[[ EXCERPTED DATA, beginning ]]
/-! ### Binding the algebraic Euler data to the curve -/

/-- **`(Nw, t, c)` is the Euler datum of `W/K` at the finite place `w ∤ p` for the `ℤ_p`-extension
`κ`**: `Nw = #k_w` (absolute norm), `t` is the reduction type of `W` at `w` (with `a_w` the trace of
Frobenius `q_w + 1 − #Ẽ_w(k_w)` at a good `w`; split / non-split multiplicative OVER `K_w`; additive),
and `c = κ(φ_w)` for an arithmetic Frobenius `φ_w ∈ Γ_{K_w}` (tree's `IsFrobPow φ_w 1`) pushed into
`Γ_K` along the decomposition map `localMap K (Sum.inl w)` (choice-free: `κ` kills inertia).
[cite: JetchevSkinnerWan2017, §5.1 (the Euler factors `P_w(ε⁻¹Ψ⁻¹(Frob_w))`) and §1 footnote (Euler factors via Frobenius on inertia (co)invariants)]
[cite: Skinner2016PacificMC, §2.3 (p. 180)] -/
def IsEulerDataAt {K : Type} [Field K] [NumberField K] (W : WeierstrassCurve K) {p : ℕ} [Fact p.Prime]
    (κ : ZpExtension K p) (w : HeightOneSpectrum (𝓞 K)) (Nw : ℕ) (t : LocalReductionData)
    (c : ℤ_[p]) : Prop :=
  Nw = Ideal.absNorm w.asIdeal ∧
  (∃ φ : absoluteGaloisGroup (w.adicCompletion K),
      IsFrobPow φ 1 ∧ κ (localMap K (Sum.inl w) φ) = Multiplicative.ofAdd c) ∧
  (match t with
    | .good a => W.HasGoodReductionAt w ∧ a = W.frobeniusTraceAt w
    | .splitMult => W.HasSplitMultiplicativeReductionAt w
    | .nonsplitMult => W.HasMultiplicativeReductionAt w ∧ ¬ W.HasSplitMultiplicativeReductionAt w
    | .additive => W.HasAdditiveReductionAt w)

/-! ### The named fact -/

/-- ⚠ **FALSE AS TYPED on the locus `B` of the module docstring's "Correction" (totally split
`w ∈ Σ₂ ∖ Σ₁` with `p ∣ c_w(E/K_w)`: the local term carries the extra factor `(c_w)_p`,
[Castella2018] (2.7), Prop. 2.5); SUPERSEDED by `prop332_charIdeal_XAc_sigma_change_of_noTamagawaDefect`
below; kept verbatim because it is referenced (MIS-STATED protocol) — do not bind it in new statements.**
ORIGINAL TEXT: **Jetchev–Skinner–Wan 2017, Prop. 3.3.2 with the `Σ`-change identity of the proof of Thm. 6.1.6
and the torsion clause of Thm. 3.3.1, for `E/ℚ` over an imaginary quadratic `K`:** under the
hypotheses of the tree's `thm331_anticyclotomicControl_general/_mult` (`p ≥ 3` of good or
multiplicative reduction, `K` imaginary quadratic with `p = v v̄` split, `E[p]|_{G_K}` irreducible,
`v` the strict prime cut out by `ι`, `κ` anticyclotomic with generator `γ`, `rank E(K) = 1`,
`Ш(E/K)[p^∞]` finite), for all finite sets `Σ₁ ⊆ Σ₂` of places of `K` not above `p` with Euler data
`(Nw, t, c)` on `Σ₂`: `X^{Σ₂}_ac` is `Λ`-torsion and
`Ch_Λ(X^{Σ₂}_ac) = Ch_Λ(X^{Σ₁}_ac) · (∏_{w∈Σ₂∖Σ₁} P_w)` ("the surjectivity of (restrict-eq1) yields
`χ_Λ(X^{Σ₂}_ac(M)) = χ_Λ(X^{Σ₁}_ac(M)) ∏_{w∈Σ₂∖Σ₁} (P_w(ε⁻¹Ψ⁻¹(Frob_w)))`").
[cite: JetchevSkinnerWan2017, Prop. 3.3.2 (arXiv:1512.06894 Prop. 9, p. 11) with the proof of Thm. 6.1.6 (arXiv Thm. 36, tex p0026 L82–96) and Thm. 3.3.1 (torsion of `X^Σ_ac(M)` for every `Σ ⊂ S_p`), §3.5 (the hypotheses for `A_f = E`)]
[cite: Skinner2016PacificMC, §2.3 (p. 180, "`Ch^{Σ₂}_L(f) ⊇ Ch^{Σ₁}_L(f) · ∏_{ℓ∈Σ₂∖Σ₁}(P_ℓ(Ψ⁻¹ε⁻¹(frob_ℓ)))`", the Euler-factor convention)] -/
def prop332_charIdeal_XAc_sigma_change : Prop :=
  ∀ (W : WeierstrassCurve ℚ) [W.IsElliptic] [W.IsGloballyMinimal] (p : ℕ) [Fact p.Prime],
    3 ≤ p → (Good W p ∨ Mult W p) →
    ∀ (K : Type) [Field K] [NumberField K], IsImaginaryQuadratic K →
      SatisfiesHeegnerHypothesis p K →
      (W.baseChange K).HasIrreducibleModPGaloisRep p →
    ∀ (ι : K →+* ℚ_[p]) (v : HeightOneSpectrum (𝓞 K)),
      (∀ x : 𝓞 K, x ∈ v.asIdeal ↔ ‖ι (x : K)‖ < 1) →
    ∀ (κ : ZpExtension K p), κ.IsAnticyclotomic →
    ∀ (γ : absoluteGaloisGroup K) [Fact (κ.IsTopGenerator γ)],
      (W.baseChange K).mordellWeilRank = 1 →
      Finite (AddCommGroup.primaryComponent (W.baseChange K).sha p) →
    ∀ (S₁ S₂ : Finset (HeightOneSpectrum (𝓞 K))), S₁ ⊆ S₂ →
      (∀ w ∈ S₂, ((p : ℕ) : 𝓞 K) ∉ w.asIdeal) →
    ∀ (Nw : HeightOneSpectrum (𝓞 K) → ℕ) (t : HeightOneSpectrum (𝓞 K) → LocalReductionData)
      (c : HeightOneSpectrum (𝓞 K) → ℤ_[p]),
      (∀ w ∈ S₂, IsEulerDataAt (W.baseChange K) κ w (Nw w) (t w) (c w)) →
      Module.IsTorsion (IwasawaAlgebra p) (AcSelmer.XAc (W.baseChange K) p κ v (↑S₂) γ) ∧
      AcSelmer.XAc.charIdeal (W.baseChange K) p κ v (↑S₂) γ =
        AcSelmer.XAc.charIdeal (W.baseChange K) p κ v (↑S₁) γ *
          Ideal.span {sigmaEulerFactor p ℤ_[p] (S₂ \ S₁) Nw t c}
[[ EXCERPTED DATA, end ]]
* [TASK DIRECTIONS]:
Among the lines above, return each one holding the string "proof".

* [TASK ANSWER]:
ORIGINAL TEXT: **Jetchev–Skinner–Wan 2017, Prop. 3.3.2 with the `Σ`-change identity of the proof of Thm. 6.1.6
[cite: JetchevSkinnerWan2017, Prop. 3.3.2 (arXiv:1512.06894 Prop. 9, p. 11) with the proof of Thm. 6.1.6 (arXiv Thm. 36, tex p0026 L82–96) and Thm. 3.3.1 (torsion of `X^Σ_ac(M)` for every `Σ ⊂ S_p`), §3.5 (the hypotheses for `A_f = E`)]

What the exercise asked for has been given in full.